**PROBLEM REQUIREMENTS**
Work out the count of lines in the entries below that include "hPf₁", and write only that count.

-- Opening Marker --

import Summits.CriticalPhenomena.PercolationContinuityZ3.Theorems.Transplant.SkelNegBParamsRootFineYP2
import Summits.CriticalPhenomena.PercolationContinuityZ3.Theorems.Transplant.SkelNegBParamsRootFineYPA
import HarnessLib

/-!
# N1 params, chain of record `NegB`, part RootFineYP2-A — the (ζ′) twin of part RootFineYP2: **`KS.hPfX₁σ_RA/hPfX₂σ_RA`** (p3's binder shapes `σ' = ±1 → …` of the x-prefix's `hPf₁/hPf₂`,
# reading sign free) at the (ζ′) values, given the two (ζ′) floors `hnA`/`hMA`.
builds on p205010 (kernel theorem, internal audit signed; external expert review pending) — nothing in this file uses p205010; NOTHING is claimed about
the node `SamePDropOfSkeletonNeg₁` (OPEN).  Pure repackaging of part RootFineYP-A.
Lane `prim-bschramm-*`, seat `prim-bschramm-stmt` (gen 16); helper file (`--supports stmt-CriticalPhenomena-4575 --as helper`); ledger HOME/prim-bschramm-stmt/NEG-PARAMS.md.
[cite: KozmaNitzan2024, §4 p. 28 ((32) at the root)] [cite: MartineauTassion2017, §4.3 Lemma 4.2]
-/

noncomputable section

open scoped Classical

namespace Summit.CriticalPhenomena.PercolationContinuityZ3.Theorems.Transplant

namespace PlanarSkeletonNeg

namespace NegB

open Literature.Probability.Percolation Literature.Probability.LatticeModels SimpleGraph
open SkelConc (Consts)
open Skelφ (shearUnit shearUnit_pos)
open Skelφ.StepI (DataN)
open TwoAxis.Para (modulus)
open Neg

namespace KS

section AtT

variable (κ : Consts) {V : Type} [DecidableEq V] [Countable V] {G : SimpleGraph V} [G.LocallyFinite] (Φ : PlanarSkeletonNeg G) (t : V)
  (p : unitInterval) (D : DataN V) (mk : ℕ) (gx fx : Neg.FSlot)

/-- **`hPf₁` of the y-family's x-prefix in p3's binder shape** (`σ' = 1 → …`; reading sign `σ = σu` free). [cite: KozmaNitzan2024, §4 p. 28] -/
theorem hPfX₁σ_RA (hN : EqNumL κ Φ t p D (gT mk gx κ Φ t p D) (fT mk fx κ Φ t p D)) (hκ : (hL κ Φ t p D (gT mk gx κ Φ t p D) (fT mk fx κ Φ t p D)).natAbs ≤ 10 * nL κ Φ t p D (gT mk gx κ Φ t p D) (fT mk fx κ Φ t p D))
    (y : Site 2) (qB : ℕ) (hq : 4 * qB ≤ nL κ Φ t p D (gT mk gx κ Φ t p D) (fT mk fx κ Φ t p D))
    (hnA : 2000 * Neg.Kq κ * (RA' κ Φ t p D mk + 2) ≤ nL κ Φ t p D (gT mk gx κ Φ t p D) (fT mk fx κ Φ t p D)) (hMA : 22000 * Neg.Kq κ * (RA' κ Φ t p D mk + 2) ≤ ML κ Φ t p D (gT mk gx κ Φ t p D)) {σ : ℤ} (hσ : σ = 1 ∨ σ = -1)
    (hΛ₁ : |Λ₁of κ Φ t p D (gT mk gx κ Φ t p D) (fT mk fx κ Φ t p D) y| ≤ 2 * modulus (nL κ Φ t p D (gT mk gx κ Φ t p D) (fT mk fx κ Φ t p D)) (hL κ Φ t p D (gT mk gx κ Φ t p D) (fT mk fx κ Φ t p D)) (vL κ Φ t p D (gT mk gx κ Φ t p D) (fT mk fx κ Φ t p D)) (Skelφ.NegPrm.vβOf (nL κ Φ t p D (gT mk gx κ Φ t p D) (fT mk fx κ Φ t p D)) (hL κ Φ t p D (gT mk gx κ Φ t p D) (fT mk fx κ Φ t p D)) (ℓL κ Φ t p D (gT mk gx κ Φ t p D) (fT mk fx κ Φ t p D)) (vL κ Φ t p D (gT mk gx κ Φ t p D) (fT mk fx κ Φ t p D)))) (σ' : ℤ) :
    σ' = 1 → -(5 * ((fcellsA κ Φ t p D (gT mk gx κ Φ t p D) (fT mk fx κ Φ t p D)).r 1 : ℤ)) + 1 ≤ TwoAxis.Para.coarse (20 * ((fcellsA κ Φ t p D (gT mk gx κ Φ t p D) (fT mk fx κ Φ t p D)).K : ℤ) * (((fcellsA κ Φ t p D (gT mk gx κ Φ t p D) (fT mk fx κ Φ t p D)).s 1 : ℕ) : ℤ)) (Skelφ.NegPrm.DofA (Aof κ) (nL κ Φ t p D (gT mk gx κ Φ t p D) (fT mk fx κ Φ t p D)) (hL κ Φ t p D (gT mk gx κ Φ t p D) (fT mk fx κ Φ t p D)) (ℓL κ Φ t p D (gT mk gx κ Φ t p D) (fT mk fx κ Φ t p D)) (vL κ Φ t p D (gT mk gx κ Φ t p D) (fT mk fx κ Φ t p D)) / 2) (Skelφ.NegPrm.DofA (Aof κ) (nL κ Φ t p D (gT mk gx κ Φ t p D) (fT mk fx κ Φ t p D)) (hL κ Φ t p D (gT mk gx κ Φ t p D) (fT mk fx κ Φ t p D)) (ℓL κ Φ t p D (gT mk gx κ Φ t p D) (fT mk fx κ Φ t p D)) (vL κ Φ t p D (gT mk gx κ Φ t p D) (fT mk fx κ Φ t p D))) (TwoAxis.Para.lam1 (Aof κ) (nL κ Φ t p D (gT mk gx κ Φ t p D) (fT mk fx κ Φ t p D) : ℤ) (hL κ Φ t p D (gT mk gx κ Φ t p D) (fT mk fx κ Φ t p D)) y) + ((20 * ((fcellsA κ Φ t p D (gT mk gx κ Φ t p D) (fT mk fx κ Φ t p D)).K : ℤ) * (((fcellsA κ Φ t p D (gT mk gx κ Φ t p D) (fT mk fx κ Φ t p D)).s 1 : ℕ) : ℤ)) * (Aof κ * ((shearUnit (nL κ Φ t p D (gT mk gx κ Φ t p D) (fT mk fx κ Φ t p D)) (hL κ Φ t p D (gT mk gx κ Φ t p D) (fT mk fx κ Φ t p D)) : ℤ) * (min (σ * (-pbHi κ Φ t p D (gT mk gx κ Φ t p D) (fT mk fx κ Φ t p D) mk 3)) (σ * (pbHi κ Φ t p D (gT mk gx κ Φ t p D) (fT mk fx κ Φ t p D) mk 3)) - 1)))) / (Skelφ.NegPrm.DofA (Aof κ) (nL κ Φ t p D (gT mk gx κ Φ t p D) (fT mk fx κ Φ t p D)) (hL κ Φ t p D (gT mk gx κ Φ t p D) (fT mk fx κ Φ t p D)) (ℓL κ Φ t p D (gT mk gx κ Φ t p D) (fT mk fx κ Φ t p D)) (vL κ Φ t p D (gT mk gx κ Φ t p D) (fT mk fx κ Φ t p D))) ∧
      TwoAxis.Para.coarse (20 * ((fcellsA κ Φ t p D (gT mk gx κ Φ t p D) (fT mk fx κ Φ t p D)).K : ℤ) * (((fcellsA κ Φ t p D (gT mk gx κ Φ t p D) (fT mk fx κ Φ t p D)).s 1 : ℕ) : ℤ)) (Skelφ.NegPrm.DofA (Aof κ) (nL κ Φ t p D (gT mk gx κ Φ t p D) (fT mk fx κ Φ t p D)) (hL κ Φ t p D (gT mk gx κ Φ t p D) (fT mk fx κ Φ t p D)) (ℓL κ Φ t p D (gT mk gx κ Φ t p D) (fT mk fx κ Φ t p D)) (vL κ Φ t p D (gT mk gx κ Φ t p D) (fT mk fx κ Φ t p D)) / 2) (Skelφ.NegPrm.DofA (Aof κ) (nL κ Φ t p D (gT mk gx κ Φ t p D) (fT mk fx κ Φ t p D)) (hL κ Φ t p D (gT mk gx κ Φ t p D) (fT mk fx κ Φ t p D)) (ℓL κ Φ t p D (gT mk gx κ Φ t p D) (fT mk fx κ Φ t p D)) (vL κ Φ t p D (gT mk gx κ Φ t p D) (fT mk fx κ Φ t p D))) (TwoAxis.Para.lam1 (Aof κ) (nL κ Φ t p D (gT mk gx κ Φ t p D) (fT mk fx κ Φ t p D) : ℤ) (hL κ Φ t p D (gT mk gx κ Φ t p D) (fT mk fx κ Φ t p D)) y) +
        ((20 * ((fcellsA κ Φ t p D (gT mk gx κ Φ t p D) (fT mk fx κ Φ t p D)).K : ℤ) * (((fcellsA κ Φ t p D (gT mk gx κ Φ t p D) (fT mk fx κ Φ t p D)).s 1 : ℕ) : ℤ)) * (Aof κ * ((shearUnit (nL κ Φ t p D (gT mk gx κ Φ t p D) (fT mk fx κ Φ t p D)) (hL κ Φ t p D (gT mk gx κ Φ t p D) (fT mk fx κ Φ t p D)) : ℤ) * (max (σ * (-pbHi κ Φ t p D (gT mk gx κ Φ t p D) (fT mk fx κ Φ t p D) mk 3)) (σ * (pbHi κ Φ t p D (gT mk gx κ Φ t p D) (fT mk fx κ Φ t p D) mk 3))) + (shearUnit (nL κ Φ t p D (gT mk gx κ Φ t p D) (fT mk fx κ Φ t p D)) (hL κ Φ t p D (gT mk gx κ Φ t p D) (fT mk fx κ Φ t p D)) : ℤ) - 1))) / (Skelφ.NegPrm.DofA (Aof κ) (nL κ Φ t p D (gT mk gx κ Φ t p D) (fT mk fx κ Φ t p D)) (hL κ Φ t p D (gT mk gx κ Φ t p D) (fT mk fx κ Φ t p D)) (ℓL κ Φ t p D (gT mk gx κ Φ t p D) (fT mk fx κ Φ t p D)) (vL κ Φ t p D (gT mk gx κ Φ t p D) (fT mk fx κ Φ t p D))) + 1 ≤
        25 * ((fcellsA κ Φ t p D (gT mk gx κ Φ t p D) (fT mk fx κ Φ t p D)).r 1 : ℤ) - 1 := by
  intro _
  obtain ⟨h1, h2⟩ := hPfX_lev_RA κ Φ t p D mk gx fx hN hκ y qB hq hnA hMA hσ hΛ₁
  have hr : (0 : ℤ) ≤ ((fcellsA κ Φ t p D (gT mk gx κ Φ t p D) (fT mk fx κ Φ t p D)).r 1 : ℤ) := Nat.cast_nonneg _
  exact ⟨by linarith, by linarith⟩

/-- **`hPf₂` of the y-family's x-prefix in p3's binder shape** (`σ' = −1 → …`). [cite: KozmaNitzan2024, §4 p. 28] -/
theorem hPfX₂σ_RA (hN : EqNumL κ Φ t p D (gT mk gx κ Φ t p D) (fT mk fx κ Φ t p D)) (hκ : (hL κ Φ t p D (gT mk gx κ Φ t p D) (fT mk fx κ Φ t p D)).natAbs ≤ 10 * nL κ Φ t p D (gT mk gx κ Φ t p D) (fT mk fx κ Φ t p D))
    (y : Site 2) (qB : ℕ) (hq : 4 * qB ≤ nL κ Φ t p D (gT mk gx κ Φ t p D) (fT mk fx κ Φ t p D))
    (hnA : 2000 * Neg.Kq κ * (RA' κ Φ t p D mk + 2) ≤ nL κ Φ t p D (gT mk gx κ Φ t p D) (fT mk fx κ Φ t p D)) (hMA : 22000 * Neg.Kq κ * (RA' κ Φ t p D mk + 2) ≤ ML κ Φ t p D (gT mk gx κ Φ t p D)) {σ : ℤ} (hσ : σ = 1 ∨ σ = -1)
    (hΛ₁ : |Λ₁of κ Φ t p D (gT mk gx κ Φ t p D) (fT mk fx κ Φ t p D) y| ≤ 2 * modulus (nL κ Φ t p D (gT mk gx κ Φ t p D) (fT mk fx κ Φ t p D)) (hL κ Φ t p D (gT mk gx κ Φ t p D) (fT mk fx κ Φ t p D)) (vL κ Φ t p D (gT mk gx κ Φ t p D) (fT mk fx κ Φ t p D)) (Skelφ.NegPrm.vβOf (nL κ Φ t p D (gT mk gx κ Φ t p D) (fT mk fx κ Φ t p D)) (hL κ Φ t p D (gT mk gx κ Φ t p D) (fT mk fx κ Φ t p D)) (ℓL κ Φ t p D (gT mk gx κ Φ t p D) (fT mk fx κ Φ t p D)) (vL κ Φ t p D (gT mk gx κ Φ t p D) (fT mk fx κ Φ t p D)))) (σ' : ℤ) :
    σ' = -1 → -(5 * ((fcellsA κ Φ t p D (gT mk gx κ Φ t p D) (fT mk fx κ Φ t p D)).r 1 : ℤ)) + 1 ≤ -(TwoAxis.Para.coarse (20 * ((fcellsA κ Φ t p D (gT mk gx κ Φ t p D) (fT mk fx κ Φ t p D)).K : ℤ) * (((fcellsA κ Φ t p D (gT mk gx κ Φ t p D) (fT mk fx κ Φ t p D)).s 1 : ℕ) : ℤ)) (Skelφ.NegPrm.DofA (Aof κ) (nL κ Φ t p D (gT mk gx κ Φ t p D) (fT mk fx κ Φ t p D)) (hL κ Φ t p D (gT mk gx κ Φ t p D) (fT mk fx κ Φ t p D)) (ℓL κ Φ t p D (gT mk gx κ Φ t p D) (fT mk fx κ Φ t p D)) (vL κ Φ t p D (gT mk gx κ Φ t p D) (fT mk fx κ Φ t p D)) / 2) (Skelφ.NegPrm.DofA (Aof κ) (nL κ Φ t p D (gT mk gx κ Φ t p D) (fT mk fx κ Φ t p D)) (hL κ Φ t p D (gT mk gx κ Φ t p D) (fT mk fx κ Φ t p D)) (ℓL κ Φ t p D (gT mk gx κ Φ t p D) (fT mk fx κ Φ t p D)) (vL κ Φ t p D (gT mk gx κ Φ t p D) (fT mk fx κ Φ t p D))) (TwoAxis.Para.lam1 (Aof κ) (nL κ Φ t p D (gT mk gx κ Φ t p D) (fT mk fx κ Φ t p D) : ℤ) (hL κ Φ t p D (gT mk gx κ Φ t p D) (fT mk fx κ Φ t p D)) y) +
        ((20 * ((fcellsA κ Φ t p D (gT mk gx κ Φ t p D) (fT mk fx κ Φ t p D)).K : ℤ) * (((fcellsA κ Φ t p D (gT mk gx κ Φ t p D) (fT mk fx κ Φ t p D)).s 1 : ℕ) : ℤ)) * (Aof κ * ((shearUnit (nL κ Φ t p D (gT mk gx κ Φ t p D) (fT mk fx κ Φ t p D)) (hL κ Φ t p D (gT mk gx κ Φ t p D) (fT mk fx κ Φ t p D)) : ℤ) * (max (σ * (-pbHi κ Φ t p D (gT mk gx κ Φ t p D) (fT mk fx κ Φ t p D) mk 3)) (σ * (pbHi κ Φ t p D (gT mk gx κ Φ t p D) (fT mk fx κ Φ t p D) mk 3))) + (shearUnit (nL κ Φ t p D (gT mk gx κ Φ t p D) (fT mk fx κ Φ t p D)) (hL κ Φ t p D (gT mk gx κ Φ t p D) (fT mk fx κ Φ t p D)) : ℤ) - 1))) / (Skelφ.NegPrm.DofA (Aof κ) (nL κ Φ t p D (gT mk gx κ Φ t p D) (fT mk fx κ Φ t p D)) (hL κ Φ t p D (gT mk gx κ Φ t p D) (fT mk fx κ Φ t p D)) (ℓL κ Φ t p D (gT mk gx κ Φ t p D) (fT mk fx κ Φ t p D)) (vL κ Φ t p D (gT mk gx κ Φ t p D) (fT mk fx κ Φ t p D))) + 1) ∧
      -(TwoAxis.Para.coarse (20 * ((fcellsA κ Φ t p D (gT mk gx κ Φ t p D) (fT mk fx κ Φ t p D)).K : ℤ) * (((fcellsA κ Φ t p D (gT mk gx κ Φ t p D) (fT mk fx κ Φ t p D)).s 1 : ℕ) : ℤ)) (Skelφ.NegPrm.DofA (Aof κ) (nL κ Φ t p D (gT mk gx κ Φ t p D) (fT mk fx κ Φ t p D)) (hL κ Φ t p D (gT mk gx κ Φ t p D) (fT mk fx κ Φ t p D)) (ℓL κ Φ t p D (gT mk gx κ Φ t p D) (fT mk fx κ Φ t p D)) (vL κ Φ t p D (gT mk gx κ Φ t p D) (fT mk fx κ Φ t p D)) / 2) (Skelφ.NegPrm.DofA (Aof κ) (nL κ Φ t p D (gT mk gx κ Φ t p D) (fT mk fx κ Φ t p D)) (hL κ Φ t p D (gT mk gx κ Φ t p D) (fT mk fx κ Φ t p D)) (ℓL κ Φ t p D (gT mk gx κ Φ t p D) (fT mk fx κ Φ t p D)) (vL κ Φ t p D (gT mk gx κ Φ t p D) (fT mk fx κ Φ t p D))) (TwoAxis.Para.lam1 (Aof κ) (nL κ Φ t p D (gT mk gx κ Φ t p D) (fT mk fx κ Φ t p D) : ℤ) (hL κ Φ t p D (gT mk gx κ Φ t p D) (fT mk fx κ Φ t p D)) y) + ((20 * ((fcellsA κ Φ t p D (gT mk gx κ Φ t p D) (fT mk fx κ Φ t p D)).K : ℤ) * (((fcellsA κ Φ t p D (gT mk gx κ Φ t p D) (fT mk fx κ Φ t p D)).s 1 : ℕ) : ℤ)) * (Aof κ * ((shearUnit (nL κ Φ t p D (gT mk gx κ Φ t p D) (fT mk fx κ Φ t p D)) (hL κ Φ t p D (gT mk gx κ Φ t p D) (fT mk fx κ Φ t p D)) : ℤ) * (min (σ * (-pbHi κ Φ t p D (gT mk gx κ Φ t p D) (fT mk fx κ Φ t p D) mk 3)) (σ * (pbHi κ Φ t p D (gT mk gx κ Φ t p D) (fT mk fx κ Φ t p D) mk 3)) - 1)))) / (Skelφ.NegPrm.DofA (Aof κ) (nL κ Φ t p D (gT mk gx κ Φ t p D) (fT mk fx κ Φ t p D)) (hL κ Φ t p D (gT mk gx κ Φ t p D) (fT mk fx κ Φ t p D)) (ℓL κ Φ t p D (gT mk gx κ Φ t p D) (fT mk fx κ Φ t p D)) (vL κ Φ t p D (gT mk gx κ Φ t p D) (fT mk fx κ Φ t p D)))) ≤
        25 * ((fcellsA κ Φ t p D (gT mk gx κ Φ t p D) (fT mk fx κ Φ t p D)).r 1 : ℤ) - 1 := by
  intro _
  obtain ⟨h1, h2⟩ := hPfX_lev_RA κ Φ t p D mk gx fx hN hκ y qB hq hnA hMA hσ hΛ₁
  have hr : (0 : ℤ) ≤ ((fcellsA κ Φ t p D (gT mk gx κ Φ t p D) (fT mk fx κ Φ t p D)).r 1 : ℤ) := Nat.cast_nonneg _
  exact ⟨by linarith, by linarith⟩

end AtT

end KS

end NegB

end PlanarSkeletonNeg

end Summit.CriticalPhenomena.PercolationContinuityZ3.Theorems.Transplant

-- Closing Marker --

**EXERCISE ANSWER**
2